Top of THE INPUT

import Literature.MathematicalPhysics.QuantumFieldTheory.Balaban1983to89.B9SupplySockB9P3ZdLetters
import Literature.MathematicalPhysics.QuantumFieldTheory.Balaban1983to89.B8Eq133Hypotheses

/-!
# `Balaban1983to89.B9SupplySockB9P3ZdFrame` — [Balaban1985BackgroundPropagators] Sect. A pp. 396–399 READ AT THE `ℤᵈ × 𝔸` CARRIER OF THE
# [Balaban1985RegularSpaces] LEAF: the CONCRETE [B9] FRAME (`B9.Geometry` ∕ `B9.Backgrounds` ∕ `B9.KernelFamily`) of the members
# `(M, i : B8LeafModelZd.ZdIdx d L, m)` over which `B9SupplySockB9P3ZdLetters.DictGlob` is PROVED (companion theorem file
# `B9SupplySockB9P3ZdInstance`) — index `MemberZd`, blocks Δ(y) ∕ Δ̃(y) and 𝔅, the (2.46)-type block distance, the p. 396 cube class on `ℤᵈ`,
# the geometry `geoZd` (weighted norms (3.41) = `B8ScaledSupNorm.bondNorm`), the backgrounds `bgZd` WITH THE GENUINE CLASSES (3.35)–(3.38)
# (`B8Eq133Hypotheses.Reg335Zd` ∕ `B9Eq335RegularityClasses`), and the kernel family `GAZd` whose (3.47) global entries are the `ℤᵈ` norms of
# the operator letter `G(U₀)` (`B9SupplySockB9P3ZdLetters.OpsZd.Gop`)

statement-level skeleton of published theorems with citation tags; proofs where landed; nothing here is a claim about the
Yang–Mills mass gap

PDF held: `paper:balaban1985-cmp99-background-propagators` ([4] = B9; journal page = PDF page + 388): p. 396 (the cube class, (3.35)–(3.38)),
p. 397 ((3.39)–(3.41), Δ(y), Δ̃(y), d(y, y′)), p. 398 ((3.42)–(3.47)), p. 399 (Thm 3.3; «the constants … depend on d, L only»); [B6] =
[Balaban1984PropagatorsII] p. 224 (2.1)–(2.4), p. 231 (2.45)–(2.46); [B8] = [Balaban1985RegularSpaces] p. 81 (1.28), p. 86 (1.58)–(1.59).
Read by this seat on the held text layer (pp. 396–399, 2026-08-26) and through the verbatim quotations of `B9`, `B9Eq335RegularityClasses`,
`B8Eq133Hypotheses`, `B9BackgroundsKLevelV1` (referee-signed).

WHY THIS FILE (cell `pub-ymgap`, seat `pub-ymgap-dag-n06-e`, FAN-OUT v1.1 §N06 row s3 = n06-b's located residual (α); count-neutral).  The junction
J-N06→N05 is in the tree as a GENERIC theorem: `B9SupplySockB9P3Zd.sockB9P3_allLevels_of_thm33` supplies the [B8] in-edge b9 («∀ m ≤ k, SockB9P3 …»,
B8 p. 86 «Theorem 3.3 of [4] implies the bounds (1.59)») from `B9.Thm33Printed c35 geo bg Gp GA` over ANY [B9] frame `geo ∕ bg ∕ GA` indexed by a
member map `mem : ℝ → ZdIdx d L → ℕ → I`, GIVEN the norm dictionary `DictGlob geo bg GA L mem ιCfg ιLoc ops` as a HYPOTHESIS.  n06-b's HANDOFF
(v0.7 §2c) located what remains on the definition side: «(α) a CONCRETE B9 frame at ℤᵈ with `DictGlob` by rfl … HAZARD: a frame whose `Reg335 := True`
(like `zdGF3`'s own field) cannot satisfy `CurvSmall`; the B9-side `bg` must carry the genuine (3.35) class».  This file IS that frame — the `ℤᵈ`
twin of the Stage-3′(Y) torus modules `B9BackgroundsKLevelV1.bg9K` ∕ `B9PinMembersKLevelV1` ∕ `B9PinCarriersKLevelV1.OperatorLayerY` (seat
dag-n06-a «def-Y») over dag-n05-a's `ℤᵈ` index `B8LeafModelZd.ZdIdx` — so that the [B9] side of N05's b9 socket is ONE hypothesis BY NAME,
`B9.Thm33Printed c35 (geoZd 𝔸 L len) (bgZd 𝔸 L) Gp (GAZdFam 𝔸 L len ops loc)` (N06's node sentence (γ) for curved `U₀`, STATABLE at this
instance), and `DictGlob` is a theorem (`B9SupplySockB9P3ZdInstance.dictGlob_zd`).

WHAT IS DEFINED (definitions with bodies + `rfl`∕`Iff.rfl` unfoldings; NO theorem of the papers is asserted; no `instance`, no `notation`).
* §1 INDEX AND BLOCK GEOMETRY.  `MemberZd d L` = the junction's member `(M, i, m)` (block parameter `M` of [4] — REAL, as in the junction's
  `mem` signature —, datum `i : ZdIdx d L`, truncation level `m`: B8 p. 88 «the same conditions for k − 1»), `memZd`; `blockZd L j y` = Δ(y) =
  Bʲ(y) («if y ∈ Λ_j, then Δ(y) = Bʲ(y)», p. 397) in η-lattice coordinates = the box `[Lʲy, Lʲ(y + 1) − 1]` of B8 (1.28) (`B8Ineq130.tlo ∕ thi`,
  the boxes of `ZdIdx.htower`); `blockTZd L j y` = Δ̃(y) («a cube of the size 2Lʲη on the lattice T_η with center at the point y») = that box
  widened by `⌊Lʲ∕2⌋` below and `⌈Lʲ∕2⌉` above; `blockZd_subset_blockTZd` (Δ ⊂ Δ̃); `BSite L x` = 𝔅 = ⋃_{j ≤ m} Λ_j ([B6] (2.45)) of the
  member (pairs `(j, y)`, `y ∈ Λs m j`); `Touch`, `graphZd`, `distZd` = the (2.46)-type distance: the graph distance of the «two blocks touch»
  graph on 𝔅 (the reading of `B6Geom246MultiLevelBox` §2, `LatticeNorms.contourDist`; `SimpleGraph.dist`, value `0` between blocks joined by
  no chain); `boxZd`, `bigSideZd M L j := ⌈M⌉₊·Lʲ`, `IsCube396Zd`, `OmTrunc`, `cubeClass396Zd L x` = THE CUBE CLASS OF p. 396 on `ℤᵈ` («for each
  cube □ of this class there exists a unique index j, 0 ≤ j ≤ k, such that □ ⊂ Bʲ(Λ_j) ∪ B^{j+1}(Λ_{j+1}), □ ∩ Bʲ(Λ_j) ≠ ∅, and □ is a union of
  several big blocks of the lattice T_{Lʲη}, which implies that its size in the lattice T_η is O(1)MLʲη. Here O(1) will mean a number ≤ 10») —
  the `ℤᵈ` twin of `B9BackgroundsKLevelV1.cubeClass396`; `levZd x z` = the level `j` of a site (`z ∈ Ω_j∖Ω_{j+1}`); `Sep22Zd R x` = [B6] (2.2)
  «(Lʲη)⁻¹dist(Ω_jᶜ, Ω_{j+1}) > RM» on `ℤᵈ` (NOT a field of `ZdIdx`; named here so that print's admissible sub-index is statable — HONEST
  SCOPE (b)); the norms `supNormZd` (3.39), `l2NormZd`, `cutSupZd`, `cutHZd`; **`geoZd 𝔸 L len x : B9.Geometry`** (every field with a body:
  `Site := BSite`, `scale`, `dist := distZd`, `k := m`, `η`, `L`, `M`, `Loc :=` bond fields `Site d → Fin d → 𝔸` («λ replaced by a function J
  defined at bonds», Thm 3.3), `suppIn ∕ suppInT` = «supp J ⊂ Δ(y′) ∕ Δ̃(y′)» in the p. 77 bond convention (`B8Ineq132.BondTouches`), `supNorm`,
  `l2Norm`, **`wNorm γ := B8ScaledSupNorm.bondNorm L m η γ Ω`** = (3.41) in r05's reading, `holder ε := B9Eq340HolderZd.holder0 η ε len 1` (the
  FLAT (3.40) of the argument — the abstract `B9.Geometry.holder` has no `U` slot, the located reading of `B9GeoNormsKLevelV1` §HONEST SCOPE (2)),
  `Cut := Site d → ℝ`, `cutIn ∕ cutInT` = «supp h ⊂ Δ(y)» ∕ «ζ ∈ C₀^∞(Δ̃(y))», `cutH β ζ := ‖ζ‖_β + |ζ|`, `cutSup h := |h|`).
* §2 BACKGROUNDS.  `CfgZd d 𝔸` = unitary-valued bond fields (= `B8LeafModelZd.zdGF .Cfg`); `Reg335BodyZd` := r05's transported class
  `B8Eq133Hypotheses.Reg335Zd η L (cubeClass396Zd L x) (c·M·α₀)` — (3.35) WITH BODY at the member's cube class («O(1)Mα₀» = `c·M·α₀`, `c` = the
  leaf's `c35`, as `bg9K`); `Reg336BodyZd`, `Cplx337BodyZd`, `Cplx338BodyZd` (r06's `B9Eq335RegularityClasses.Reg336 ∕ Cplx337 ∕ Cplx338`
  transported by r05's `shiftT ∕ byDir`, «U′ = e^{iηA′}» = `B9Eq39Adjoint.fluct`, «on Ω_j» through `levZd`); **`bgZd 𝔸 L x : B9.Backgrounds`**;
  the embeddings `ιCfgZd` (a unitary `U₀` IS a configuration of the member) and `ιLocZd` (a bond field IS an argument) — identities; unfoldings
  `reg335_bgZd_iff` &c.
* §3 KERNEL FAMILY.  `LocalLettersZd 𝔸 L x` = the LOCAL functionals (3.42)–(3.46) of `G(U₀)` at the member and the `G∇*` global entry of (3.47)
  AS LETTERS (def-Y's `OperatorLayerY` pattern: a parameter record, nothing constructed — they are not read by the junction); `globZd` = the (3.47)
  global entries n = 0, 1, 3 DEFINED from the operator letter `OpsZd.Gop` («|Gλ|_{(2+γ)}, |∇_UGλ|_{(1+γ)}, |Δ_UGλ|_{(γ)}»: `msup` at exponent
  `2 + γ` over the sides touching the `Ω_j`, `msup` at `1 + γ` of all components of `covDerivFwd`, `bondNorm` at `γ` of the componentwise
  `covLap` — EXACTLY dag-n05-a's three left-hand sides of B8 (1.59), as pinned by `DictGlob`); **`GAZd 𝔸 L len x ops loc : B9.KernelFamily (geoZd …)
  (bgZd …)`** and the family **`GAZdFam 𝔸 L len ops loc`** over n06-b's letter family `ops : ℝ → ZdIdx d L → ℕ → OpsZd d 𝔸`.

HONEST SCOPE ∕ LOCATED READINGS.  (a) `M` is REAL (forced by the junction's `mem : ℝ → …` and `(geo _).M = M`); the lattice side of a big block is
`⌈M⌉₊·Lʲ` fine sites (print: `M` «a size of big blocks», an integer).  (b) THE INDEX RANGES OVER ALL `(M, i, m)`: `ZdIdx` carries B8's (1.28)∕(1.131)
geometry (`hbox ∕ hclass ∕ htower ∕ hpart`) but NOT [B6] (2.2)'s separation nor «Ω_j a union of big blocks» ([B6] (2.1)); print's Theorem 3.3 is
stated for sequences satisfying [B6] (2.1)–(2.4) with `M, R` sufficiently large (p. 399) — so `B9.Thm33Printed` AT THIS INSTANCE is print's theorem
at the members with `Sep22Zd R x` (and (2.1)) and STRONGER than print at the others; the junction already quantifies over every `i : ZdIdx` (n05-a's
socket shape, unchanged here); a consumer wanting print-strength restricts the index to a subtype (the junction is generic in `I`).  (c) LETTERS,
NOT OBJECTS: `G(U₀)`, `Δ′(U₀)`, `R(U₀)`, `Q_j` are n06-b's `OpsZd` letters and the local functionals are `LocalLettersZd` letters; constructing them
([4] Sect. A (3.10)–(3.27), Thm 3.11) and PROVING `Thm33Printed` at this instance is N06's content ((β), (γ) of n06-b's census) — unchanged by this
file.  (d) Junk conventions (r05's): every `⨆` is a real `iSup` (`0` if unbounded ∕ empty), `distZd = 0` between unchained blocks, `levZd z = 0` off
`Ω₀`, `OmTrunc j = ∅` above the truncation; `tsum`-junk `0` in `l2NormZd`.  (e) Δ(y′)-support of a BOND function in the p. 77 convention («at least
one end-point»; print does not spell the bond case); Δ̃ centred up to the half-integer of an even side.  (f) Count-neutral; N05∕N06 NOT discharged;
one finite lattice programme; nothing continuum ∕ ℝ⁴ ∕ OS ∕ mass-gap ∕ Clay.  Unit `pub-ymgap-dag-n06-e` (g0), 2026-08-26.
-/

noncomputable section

Bottom of THE INPUT
Top of THE INPUT

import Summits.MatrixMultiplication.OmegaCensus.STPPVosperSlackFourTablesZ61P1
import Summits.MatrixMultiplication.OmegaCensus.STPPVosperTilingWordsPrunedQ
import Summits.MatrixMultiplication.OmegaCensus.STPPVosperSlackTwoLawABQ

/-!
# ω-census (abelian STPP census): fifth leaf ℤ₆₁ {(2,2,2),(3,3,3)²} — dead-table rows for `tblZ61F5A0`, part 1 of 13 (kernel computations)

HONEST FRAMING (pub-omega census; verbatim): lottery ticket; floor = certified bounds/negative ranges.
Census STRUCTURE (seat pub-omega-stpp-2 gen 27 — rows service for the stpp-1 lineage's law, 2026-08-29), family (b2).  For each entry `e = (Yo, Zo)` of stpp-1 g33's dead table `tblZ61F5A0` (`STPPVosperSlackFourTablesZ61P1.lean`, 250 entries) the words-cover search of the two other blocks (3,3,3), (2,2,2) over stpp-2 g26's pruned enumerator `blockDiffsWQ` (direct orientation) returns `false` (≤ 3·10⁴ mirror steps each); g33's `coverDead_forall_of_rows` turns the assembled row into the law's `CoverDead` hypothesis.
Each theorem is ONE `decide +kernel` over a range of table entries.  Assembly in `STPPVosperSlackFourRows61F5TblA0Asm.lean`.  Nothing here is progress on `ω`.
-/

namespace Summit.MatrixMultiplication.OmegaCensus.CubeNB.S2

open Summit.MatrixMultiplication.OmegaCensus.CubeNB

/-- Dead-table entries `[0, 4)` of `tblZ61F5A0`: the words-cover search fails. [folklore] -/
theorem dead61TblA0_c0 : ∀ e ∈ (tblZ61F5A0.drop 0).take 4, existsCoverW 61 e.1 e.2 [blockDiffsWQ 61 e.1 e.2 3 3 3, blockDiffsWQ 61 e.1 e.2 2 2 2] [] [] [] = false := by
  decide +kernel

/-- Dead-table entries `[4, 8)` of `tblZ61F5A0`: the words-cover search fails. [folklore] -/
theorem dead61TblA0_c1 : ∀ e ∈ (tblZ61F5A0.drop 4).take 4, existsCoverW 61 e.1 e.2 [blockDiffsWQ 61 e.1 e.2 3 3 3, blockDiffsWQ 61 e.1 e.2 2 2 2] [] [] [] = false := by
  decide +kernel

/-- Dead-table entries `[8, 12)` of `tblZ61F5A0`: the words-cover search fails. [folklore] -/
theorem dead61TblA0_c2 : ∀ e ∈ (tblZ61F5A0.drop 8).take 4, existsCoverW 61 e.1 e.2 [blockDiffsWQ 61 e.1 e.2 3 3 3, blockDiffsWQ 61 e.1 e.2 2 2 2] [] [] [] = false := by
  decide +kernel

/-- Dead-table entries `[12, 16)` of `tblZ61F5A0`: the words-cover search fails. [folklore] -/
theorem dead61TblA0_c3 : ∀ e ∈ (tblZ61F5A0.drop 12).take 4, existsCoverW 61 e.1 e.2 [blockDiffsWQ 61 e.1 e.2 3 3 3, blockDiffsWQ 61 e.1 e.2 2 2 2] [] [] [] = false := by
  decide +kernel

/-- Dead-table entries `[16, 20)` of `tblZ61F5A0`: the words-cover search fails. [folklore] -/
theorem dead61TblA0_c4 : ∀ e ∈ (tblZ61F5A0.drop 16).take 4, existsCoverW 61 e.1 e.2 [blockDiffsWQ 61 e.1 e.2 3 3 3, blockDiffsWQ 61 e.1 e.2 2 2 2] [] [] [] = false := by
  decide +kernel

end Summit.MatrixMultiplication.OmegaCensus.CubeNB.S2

Bottom of THE INPUT

_WORK INSTRUCTIONS_.
Once you find the line with "cube □ of this" above, print it and every line after it up to and including the line with "several big blocks", exactly as written and nothing else.

_WRITTEN SOLUTION_.
  cube □ of this class there exists a unique index j, 0 ≤ j ≤ k, such that □ ⊂ Bʲ(Λ_j) ∪ B^{j+1}(Λ_{j+1}), □ ∩ Bʲ(Λ_j) ≠ ∅, and □ is a union of
  several big blocks of the lattice T_{Lʲη}, which implies that its size in the lattice T_η is O(1)MLʲη. Here O(1) will mean a number ≤ 10») —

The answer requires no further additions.